# User defined cos function

• 04-02-2011
zfite
User defined cos function
I am having trouble with this problem. I have attached the assignment. My main problem is understanding what is being asked of me, I must have no idea. My professor told me I must use a loop because we don't know how many terms to use.

Here is what I have for the function (sorry for the cheesy comments we have too):
Code:

```float cosine(float rad, double a) {         //variable declarations         float cosineofradians;         float t2, t3, t4, t5;         t2 = (pow(rad, 2)/2.0);         t3 = (pow(rad, 4)/24.0);         t4 = (pow(rad, 6)/720.0);         t5 = (pow(rad, 8)/40320.0);         if(-t2<a||t2<a)         {                 t2 = 0;         }         if(-t3<a||t3<a)         {                 t3 = 0;         }         if(-t4<a||t4<a)         {                 t4 = 0;         }         if(-t5<a||t5<a)         {                 t5 = 0;         }         //calculating cosine of radians         cosineofradians = 1-t2+t3-t4+t5;         //returning the cos of radians         return cosineofradians; }```
• 04-02-2011
cas
What part don't you understand?
• 04-02-2011
zfite
What happens when you test the absolute value and when do you do it?
• 04-02-2011
cas
You test it each time you generate a term.

I'm not sure I understand what you mean when you ask what happens. What always happens when you perform a test? If the test succeeds, something happens, if it fails, something else might happen.

Do you know what an absolute value is? Do you know what is meant by “terms”? Do you understand summation notation and the idea of a series? It's very hard to get a grasp of what is confusing you.
• 04-02-2011
zfite
I think I have the testing the absolute value of the terms down. Maybe I am confused on what a term is and the series.
• 04-02-2011
cas
I'd expect calculus to be taught in the same semester as (or before) an introduction to programming, but perhaps not...
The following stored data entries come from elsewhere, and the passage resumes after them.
import Mathlib.NumberTheory.NumberField.DedekindZeta
import Literature.NumberTheory.NumberFields.RegulatorLowerBound
import HarnessLib

/-!
# An effective lower bound for the residue of `ζ_K` at `s = 1`, for EVERY number field of degree `≤ n`

Topic `Literature/NumberTheory/NumberFields`, namespace `Literature.NumberTheory.NumberFields`.
Everything here is PROVED (theorems only, no definitions).

`exists_residue_ge_div_sqrt_of_finrank_le`: for every `n` there is an (effective) `c > 0` such
that every number field `K` with `[K:ℚ] ≤ n` has
`κ_K = Res_{s=1} ζ_K(s) ≥ c / √|d_K|`.
This is the trivial effective direction of the Brauer–Siegel theorem: Mathlib DEFINES
`NumberField.dedekindZeta_residue K` by the analytic class number formula
`2^{r₁} (2π)^{r₂} R_K h_K / (w_K √|d_K|)` (and proves it is the residue,
`NumberField.tendsto_sub_one_mul_dedekindZeta_nhdsGT`), so the bound follows from `h_K ≥ 1`, the
regulator lower bound `R_K ≥ c_R(n)` (`RegulatorLowerBound.lean`, Minkowski + Kronecker) and
`w_K ≤ W(n)` (`UnitHeightGap.lean`).  No zero-free region, no hypothesis on quadratic subfields, no
Siegel-type ineffectivity: fields WITH quadratic subfields are covered (this is what Stark's
`κ_K ≫ (c₁ n)^{-n} / (…)` results do without the class number formula for `K`; here the class
number formula is the definition).

## References
* H. M. Stark, *Some effective cases of the Brauer–Siegel theorem*, Invent. Math. 23 (1974)
  135–152, §1 (context: effective lower bounds for `κ_K`). [Stark1974]
* R. Brauer, *On the zeta-functions of algebraic number fields*, Amer. J. Math. 69 (1947) — the
  Brauer–Siegel theorem (ineffective two-sided asymptotics); we prove only the trivial effective side.
* Mathlib, `Mathlib/NumberTheory/NumberField/DedekindZeta.lean` (X. Roblot, 2025).
-/

open Module NumberField NumberField.InfinitePlace NumberField.Units

namespace Literature.NumberTheory.NumberFields

/-- **`κ_K ≥ c(n)/√|d_K|` for every number field of degree `≤ n`** (effective; `c(n) > 0` depends
only on `n`): from the class number formula (Mathlib's definition of `dedekindZeta_residue`),
`h_K ≥ 1`, `R_K ≥ c_R(n)` and `w_K ≤ W(n)`. [cite: Stark1974, §1 (trivial effective Brauer–Siegel direction)] -/
theorem exists_residue_ge_div_sqrt_of_finrank_le (n : ℕ) :
    ∃ c : ℝ, 0 < c ∧ ∀ (K : Type) [Field K] [NumberField K], finrank ℚ K ≤ n →
      c / Real.sqrt |(discr K : ℝ)| ≤ dedekindZeta_residue K := by
  obtain ⟨cR, hcR, hreg⟩ := exists_regulator_ge_of_finrank_le n
  obtain ⟨W, hW⟩ := exists_torsionOrder_le_of_finrank_le n
  refine ⟨cR / max (W : ℝ) 1, by positivity, fun K _ _ hK => ?_⟩
  have hd : 0 < Real.sqrt |(discr K : ℝ)| :=
    Real.sqrt_pos.mpr (abs_pos.mpr (Int.cast_ne_zero.mpr (discr_ne_zero K)))
  have hw0 : (0 : ℝ) < torsionOrder K := by exact_mod_cast torsionOrder_pos K
  have hwW : (torsionOrder K : ℝ) ≤ max (W : ℝ) 1 :=
    le_trans (by exact_mod_cast hW K hK) (le_max_left _ _)
  -- numerator ≥ c_R
  have h1 : (1 : ℝ) ≤ 2 ^ nrRealPlaces K := one_le_pow₀ (by norm_num)
  have h2 : (1 : ℝ) ≤ (2 * Real.pi) ^ nrComplexPlaces K :=
    one_le_pow₀ (by linarith [Real.pi_gt_three])
  have h3 : cR ≤ regulator K := hreg K hK
  have h4 : (1 : ℝ) ≤ classNumber K := by exact_mod_cast classNumber_pos K
  have hnum : cR ≤ 2 ^ nrRealPlaces K * (2 * Real.pi) ^ nrComplexPlaces K * regulator K * classNumber K := by
    have h12 : (1 : ℝ) ≤ 2 ^ nrRealPlaces K * (2 * Real.pi) ^ nrComplexPlaces K := one_le_mul_of_one_le_of_one_le h1 h2
    calc cR = 1 * cR * 1 := by ring
      _ ≤ (2 ^ nrRealPlaces K * (2 * Real.pi) ^ nrComplexPlaces K) * regulator K * classNumber K :=
          mul_le_mul (mul_le_mul h12 h3 hcR.le (by positivity)) h4 zero_le_one
            (mul_nonneg (by positivity) (regulator_pos K).le)
  rw [dedekindZeta_residue_def]
  calc cR / max (W : ℝ) 1 / Real.sqrt |(discr K : ℝ)|
        = cR / (max (W : ℝ) 1 * Real.sqrt |(discr K : ℝ)|) := by rw [div_div]
    _ ≤ cR / (torsionOrder K * Real.sqrt |(discr K : ℝ)|) := by
          apply div_le_div_of_nonneg_left hcR.le (by positivity)
          gcongr
    _ ≤ 2 ^ nrRealPlaces K * (2 * Real.pi) ^ nrComplexPlaces K * regulator K * classNumber K /
          (torsionOrder K * Real.sqrt |(discr K : ℝ)|) :=
          div_le_div_of_nonneg_right hnum (by positivity)

/-- The degree-`n` slice: **`κ_K ≥ c(n)/√|d_K|` for every number field of degree `n`.**
[cite: Stark1974, §1 (trivial effective Brauer–Siegel direction)] -/
theorem exists_residue_ge_div_sqrt_of_finrank_eq (n : ℕ) :
    ∃ c : ℝ, 0 < c ∧ ∀ (K : Type) [Field K] [NumberField K], finrank ℚ K = n →
      c / Real.sqrt |(discr K : ℝ)| ≤ dedekindZeta_residue K := by
  obtain ⟨c, hc, h⟩ := exists_residue_ge_div_sqrt_of_finrank_le n
  exact ⟨c, hc, fun K _ _ hK => h K hK.le⟩

end Literature.NumberTheory.NumberFields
Google around for information on summation and series. You don't actually need to know calculus to understand what this question is asking; you just need to learn a little terminology.
• 04-02-2011
zfite
I am in calculus and I have an A with one month left in the semester so I think the problem is somewhere else. In the program I included I tested the absolute value up to five terms.
• 04-02-2011
grumpy
Instead of having separate variables for t2, t3, t4, t5 write a loop construct that computes 1 the first time through the loop, computes t2 the second time around, computes t3 the third time around, computes t4 the fourth time, computes t5 the fifth time ...... ad nauseum (or at least, until some criterion is met for stopping running around the loop).
• 04-02-2011
stahta01
I see no loop; so I do not think your understanding the problem the same way that I am understanding it. The way I read it it could run many times past the 5 terms you have in your code.

Tim S.
• 04-02-2011
zfite
Ok I think I am getting close to the objective. I have made this, but it doesn't quite work.
Just my function:

Code:

```double cosine(double rad, double a) {         double cosineofradians=1;         int n=2;                 while(-(pow(rad, n)/factorial(n))<a||(pow(rad, n)/factorial(n))<a)         {                 if(n%2==0)                 {                         cosineofradians-=(pow(rad, n))/factorial(n);                 }                 else                 {                         cosineofradians+=(pow(rad, n))/factorial(n);                 }                 n+=2;         }         return cosineofradians; }```
• 04-03-2011
Mozza314
Quote:

Originally Posted by zfite
Ok I think I am getting close to the objective. I have made this, but it doesn't quite work.
Just my function:

Code:

```double cosine(double rad, double a) {         double cosineofradians=1;         int n=2;                 while(-(pow(rad, n)/factorial(n))<a||(pow(rad, n)/factorial(n))<a)         {                 if(n%2==0)                 {                         cosineofradians-=(pow(rad, n))/factorial(n);                 }                 else                 {                         cosineofradians+=(pow(rad, n))/factorial(n);                 }                 n+=2;         }         return cosineofradians; }```

The way you've written this is confusing because 'n' is not the same as the 'n' in the mathematical expression. In the normal summation notation, that n is always incremented by 1. You're supposed to do this and raise the power to 2 * n. In the way your code currently is n follows 2, 4, 6, etc. so n % 2 == 0 is always true.
• 04-03-2011
grumpy
You might want to consider the fact that factorial(n) will overflow for values of n that are not particularly large. Similarly pow(rad, n) will tend to overflow if rad is greater than 1 (or underflow if rad is less than 1) for values of n that are not particularly large.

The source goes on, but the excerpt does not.